2. **Trace data source** — Do you have your own agent traces to replay (e.g., from your dogfood / kanban-orchestrator runs)? Or do we synthesize from public datasets (SWE-Gym, OpenHands)? Quality of replay signal depends heavily on this.
3. **Teacher diversity vs cost** — Is N=3 (Anthropic + OpenAI + DeepSeek) sufficient, or do we need N=8 (add Google, xAI, Qwen, Kimi, MiniMax)? Probably try N=3 in v0.0 and ablate.
4. **Hardware target for v0.1** — single 8×H100 node? 2× 8×H100? What's available to you? This decides whether the Megatron-LM path matters or FSDP2 is fine.
5. **MoE vs dense** — Composer's whole serving-cost story depends on MoE (1T total / 32B active). Going MoE adds expert sharding complexity. Dense Qwen3-32B might be the saner v0.1 target.

## What we should NOT do

- **Don't build on TorchForge.** Meta paused it. Lift patterns, not dependencies.
- **Don't try to replicate Composer's exact training mix.** ~85% of their compute is post-training; you don't have that budget. Replicate the *recipe shape*, not the scale.
- **Don't add DiLoCo before you need it.** Single-cluster training is fine until token budget says otherwise.
- **Don't forget the reward-hacking safeguards.** Cursor's blog mentions models learning to decompile bytecode to reconstruct deleted APIs. Plan for adversarial reward hacking from day 1.
- **Don't skip RLVR ground-truth.** The trace-replay channel is *additional signal*, not a replacement for "tests pass."

## Sources

All five research notes:
- `~/wiki/research/post-training-framework/01-composer-2.5.md` (Cursor recipe deep-dive)
- `~/wiki/research/post-training-framework/02-diloco-family.md` (DiLoCo / OpenDiLoCo / PRIME-RL / INTELLECT-2)
- `~/wiki/research/post-training-framework/03-monarch-torchforge-openenv.md` (Meta's stack)
- `~/wiki/research/post-training-framework/04-verl-trl.md` (algorithm libraries)
- `~/wiki/research/post-training-framework/05-trace-replay-distillation.md` (your novelty assessment)

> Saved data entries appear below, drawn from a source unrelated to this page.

import Summits.AtomisticToContinuum.HydrodynamicLimit.Theorems.AntiMazurCoboundariesKineticWindowGronwallEndState
import Summits.AtomisticToContinuum.HydrodynamicLimit.Theorems.AntiMazurCoboundariesKineticWindowGronwallRareBandDockUniformRange
import Summits.AtomisticToContinuum.HydrodynamicLimit.Theorems.AntiMazurCoboundariesKineticWindowGronwallFramePrelim
import Summits.AtomisticToContinuum.HydrodynamicLimit.Theorems.AntiMazurCoboundariesKineticWindowGronwallCollarLocalityAE
import Literature.Analysis.FluidPDE.HardSphereAlexander
import HarnessLib

/-!
# The rare band docks on the board: `TwoClocks.EquilibriumFastWindowLD` ⟹ the quadratic class, the rare band, the antecedent

Crux `Summit.AtomisticToContinuum.HydrodynamicLimit.Theses.AntiMazurCoboundaries.KineticWindowGronwall`
(stmt-AtomisticToContinuum-9282, `= KineticFluxLdDecay → RelEntropyVanishing`; shared verbatim with route FluxGibbsianityLdDrude),
line `rare-band-ladder-dock`, helper file 2 of 2 of lead c4 (`--supports` the crux; file 1: `…RareBandDockUniformRange`, the Baire
uniform tilt range). The line's end state (landed, `KineticWindowGronwallEndState.kineticWindowGronwall_of_open`) reduces the crux to
three open inputs `RareBandLdDecay → LocalTransferQ → SharedInputs → KineticWindowGronwall`, the first being the line's one NEW
equilibrium large-deviation lemma. THIS FILE DOCKS IT ON AN EXISTING BOARD CRUX: the TwoClocks crux `EquilibriumFastWindowLD`
(stmt-AtomisticToContinuum-14440: window LD at global equilibrium for every continuous fast one-body `F(x, v)` of quadratic growth,
tilt range AFTER the observable, flow family BEFORE it) implies the line's `QuadraticClassLdDecay` (amplitude `c⋆` BEFORE the
observable, flow innermost, "window of the sum" shape), hence `RareBandLdDecay` and the crux's own antecedent `KineticFluxLdDecay`
(stmt-10967), by kernel-checked glue and NO dynamics:

* file 1 — AUTOMATIC UNIFORMITY of the tilt range over weighted sup-norm balls, eventual window (Baire);
* `lintegral_window_flow_indep'` / `lintegral_window_prod_eq` — FLOW INDEPENDENCE of window exponential moments under the
  homogeneous law (every hard-sphere flow agrees with Alexander's canonical flow a.e. forward in time,
  `KineticWindowGronwallFrame.lintegral_window_congr_regFlow`; flows exist at every `N` for `σ < 1/2`,
  `HardSphereFlow.nonempty_torus_holds`) and the sum/time-integral interchange along good orbits — this moves the flow
  quantifier from outside (`∀ Φ` before `F`) to innermost (`∀ Φ` after `N`) and the shape from "sum of windows" to "window of the sum";
* `integral_frame_mul_localMaxwellian` / `orth_localMaxwellian_of_orth` — the Gaussian FRAME CHANGE `v = u₀ + √θ w` turning the
  line's `Orth g` (standard Gaussian, scaled peculiar velocity) into 14440's orthogonality at every `x` under `M_{1,u₀,θ}`.

Consequences recorded: `rareBandLdDecay_of_equilibriumFastWindowLD`, `kineticFluxLdDecay_of_equilibriumFastWindowLD` (TwoClocks'
crux 14440 implies AntiMazur/FluxGibbsianity's crux 10967), and the line's end state re-docked:
`kineticWindowGronwall_of_equilibriumFastWindowLD : EquilibriumFastWindowLD → LocalTransferQ → SharedInputs → KineticWindowGronwall`
— after this file the crux's open inputs are board items (14440; LCTF, CSCV-W, 16624, 9235, 3091) plus the one shared kinetic wall
`LocalTransferQ` (= TwoClocks 14443 / 16625-S3b in product form).

References: S. Olla, S. R. S. Varadhan, H.-T. Yau, Comm. Math. Phys. 155 (1993) §2; I. Gallagher, L. Saint-Raymond, B. Texier
(2013) Prop. 4.1.1 (a.e. uniqueness of the hard-sphere flow); W. Rudin, *Functional Analysis* (1991) Thm 2.5.
-/

noncomputable section

open MeasureTheory ProbabilityTheory Real Set Filter
open scoped ENNReal BigOperators BoundedContinuousFunction

namespace Summit.AtomisticToContinuum.HydrodynamicLimit.Theorems.KineticWindowGronwallRareBandDock

open Literature.Analysis.FluidPDE Literature.MathematicalPhysics.KineticTheory
open Summit.AtomisticToContinuum.HydrodynamicLimit.Theses.AntiMazurCoboundaries (KineticFluxLdDecay RelEntropyVanishing
  KineticWindowGronwall)
open Summit.AtomisticToContinuum.HydrodynamicLimit.Theses.TwoClocks (EquilibriumFastWindowLD)
open Summit.AtomisticToContinuum.HydrodynamicLimit.Theorems.KineticWindowGronwallLadder (TFlow Orth RareBandLdDecay
  QuadraticClassLdDecay)
open Summit.AtomisticToContinuum.HydrodynamicLimit.Theorems.KineticWindowGronwallEndState (LocalTransferQ SharedInputs
  kineticWindowGronwall_of_open rareBand_of_quadraticClass kineticFluxLdDecay_of_quadraticClass)

/-! ## §1 The Gaussian frame change of the orthogonality clause -/

/-- **Frame change.** For `θ > 0`, a drift `u₀`, a velocity profile `G` read in the scaled peculiar velocity `w = (v − u₀)/√θ`
and any weight `p`: `∫ G(w(v)) p(v) M_{1,u₀,θ}(v) dv = ∫ G(w) p(u₀ + √θ w) dγ(w)` (`γ` the standard Gaussian;
`integral_localMaxwellian_smul`). [folklore] -/
theorem integral_frame_mul_localMaxwellian {θ : ℝ} (hθ : 0 < θ) (u₀ : V3) (G : V3 → ℝ) (p : V3 → ℝ) :
    ∫ v, G ((Real.sqrt θ)⁻¹ • (v - u₀)) * p v * localMaxwellian 1 θ u₀ v =
      ∫ w, G w * p (u₀ + Real.sqrt θ • w) ∂(stdGaussian V3) := by
  have hs : Real.sqrt θ ≠ 0 := (Real.sqrt_pos.2 hθ).ne'
  have e : (fun v : V3 => G ((Real.sqrt θ)⁻¹ • (v - u₀)) * p v * localMaxwellian 1 θ u₀ v) =
      fun v => localMaxwellian 1 θ u₀ v • (G ((Real.sqrt θ)⁻¹ • (v - u₀)) * p v) := by
    funext v; rw [smul_eq_mul]; ring
  rw [e, integral_localMaxwellian_smul hθ u₀]
  refine integral_congr_ae (ae_of_all _ fun w => ?_)
  simp only [add_sub_cancel_left, smul_smul, inv_mul_cancel₀ hs, one_smul]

Each was authored by a different model family (Gemini 3.1 Pro, DeepSeek V4 Pro, GPT-5, Sonnet 4.6, Kimi K2-Thinking) for cross-family signal. Convergent findings across reports:
- **GRPO+DAPO is the consensus algorithm** (3/4 reports, the 4th doesn't compare)
- **PRIME-RL is the most production-ready decentralized substrate** (2 reports independently)
- **OpenEnv is the env-format winner** (3 reports converge)
- **Trace-replay-with-N-teachers is genuinely under-explored** (the trace-replay report's primary finding)

## Next-step decision

Three paths from here:

1. **Spike v0.0** — `skill_view('spike')` then build the smallest possible "GRPO + trace-replay-DPO" comparison on Qwen3-7B. ~1 week. Cheapest signal on whether the novelty actually adds value.
2. **Plan first** — `skill_view('writing-plans')` then write a full implementation plan as a markdown plan doc with phases / subagent assignments. ~2 hours. Useful if you want to dispatch this as a kanban-orchestrator job.
3. **Deeper research first** — there are several open questions above (hint generator, trace data source). Could dispatch another scatter to nail those down before any code.

My recommendation is **(1) Spike v0.0**, because the trace-replay-distillation idea is the highest-novelty piece and the cheapest to falsify. If trace-replay-DPO doesn't beat plain-GRPO on a 7B model with 100 traces and 3 teachers, the framework still has value (Composer recipe + PRIME-RL + OpenEnv), but the novel claim is dead and we should reorient. If it works, you publish.